**Work order**
In the listing that follows, how many lines contain the string "have"? Provide only the number.

+ + + + + + +

import Literature.Analysis.FluidPDE.TaoClassSliceData
import Literature.Analysis.FluidPDE.SwirlTransportProofs
import HarnessLib

/-!
# The `L⁴` balance of `v^θ` along a Tao-class axisymmetric solution

Analysis/FluidPDE support file (theorems only; no definitions, no named facts) on the discharge
path of the named fact `Literature.Analysis.FluidPDE.LeiZhang2017_logModulus_regularity`
(Lei–Zhang 2017, arXiv:1505.02628, §3, p. 9, the `L⁴` estimate of `v^θ`, integrated in time).

With `Γ = swirl`, `Φ = angVelQuot` (`(v^θ)² = ΓΦ`, `(v^θ)⁴ = Γ²Φ²`), along a Tao-class solution
`v` on `[0, T]` with axisymmetric slices and bounded swirl `|Γ| ≤ M`:

* `IsTaoSolutionOn.memLp_angVelQuot_data` — `Φ, ∂ᵢΦ, ∂ᵢ∂ᵢΦ, radDerivQuot Φ ∈ L²` at each time;
* `IsTaoSolutionOn.integral_swirlSq_angVelQuotSq_eq` — for `b ∈ (0, T]`,
  `∫ Γ(b)²Φ(b)² = ∫ Γ(0)²Φ(0)² + 4∫_{(0,b)} ∫ Γ²Φ Φ'` with `Φ' = angVelQuot (∂ₜv)`, together with the
  integrability of `t ↦ ∫ Γ²ΦΦ'` on `(0, T)` (off-axis time lines `ΓΦ = r⁻²⟪Jx, v⟫²`,
  `SqIntegralBalance`).

## References

* Z. Lei, Q. S. Zhang, Pacific J. Math. 289 (2017) 169–187, arXiv:1505.02628, §3, p. 9. [`LeiZhang2017`]
-/

noncomputable section

open MeasureTheory Set Function Filter Topology InnerProductSpace WithLp
open scoped RealInnerProductSpace ContDiff ENNReal NNReal Topology

namespace Literature.Analysis.FluidPDE

section Data

variable {T ν : ℝ} {u₀ : EuclideanSpace ℝ (Fin 3) → EuclideanSpace ℝ (Fin 3)}
  {v : ℝ → EuclideanSpace ℝ (Fin 3) → EuclideanSpace ℝ (Fin 3)} {q : ℝ → EuclideanSpace ℝ (Fin 3) → ℝ}

/-- **`L²` data of `Φ = angVelQuot (v t)`** along a Tao-class solution with axisymmetric slices:
`Φ, ∂ᵢΦ, ∂ᵢ∂ᵢΦ, radDerivQuot Φ ∈ L²`. [folklore] -/
theorem IsTaoSolutionOn.memLp_angVelQuot_data (h : IsTaoSolutionOn T ν u₀ v q)
    (hax : ∀ t ∈ Icc 0 T, IsAxisymmetric (v t)) {t : ℝ} (ht : t ∈ Icc 0 T) :
    MemLp (angVelQuot (v t)) 2 volume ∧
    (∀ i : Fin 3, MemLp (fun x => fderiv ℝ (angVelQuot (v t)) x (EuclideanSpace.single i 1)) 2 volume) ∧
    (∀ i : Fin 3, MemLp (fun x => fderiv ℝ (fun y => fderiv ℝ (angVelQuot (v t)) y
      (EuclideanSpace.single i 1)) x (EuclideanSpace.single i 1)) 2 volume) ∧
    MemLp (radDerivQuot (angVelQuot (v t))) 2 volume := by
  have hvs : ∀ s ∈ Icc 0 T, ContDiff ℝ ∞ (v s) := fun s hs => h.classical.contDiff_velocity hs
  obtain ⟨C0, hC0⟩ := exists_lintegral_sq_iteratedFDeriv_angVelQuot_le hvs hax h.sobolev 0
  obtain ⟨C1, hC1⟩ := exists_lintegral_sq_iteratedFDeriv_angVelQuot_le hvs hax h.sobolev 1
  obtain ⟨C2, hC2⟩ := exists_lintegral_sq_iteratedFDeriv_angVelQuot_le hvs hax h.sobolev 2
  set Φ := angVelQuot (v t) with hΦ
  have hΦc : ContDiff ℝ ∞ Φ := contDiff_angVelQuot (by simpa using hvs t ht)
  have hΦ2 : ContDiff ℝ 2 Φ := hΦc.of_le (by norm_cast)
  have hΦ1 : ContDiff ℝ 1 Φ := hΦc.of_le (by norm_cast)
  have m0 : MemLp Φ 2 volume :=
    memLp_two_of_norm_le_coe (F := fun x => iteratedFDeriv ℝ 0 Φ x) hΦc.continuous
      (fun x => by rw [norm_iteratedFDeriv_zero]) (hC0 t ht)
  have m1 : ∀ i : Fin 3, MemLp (fun x => fderiv ℝ Φ x (EuclideanSpace.single i 1)) 2 volume := fun i =>
    memLp_two_of_norm_le_coe (F := fun x => iteratedFDeriv ℝ 1 Φ x)
      ((hΦ1.continuous_fderiv one_ne_zero).clm_apply continuous_const)
      (fun x => norm_fderiv_apply_single_le_iteratedFDeriv Φ x i) (hC1 t ht)
  have m2 : ∀ i : Fin 3, MemLp (fun x => fderiv ℝ (fun y => fderiv ℝ Φ y (EuclideanSpace.single i 1)) x
      (EuclideanSpace.single i 1)) 2 volume := fun i =>
    memLp_two_of_norm_le_coe (F := fun x => iteratedFDeriv ℝ 2 Φ x)
      (((contDiff_fderiv_apply_const_succ (n := 1) (by exact_mod_cast hΦ2) _).continuous_fderiv
        one_ne_zero).clm_apply continuous_const)
      (fun x => norm_fderiv_fderiv_apply_single_le_iteratedFDeriv hΦ2 x i i) (hC2 t ht)
  exact ⟨m0, m1, m2, (memLp_radDerivQuot_of_memLp hΦ2 (m2 0)).1⟩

+ + + + + + +

**Answer space**
7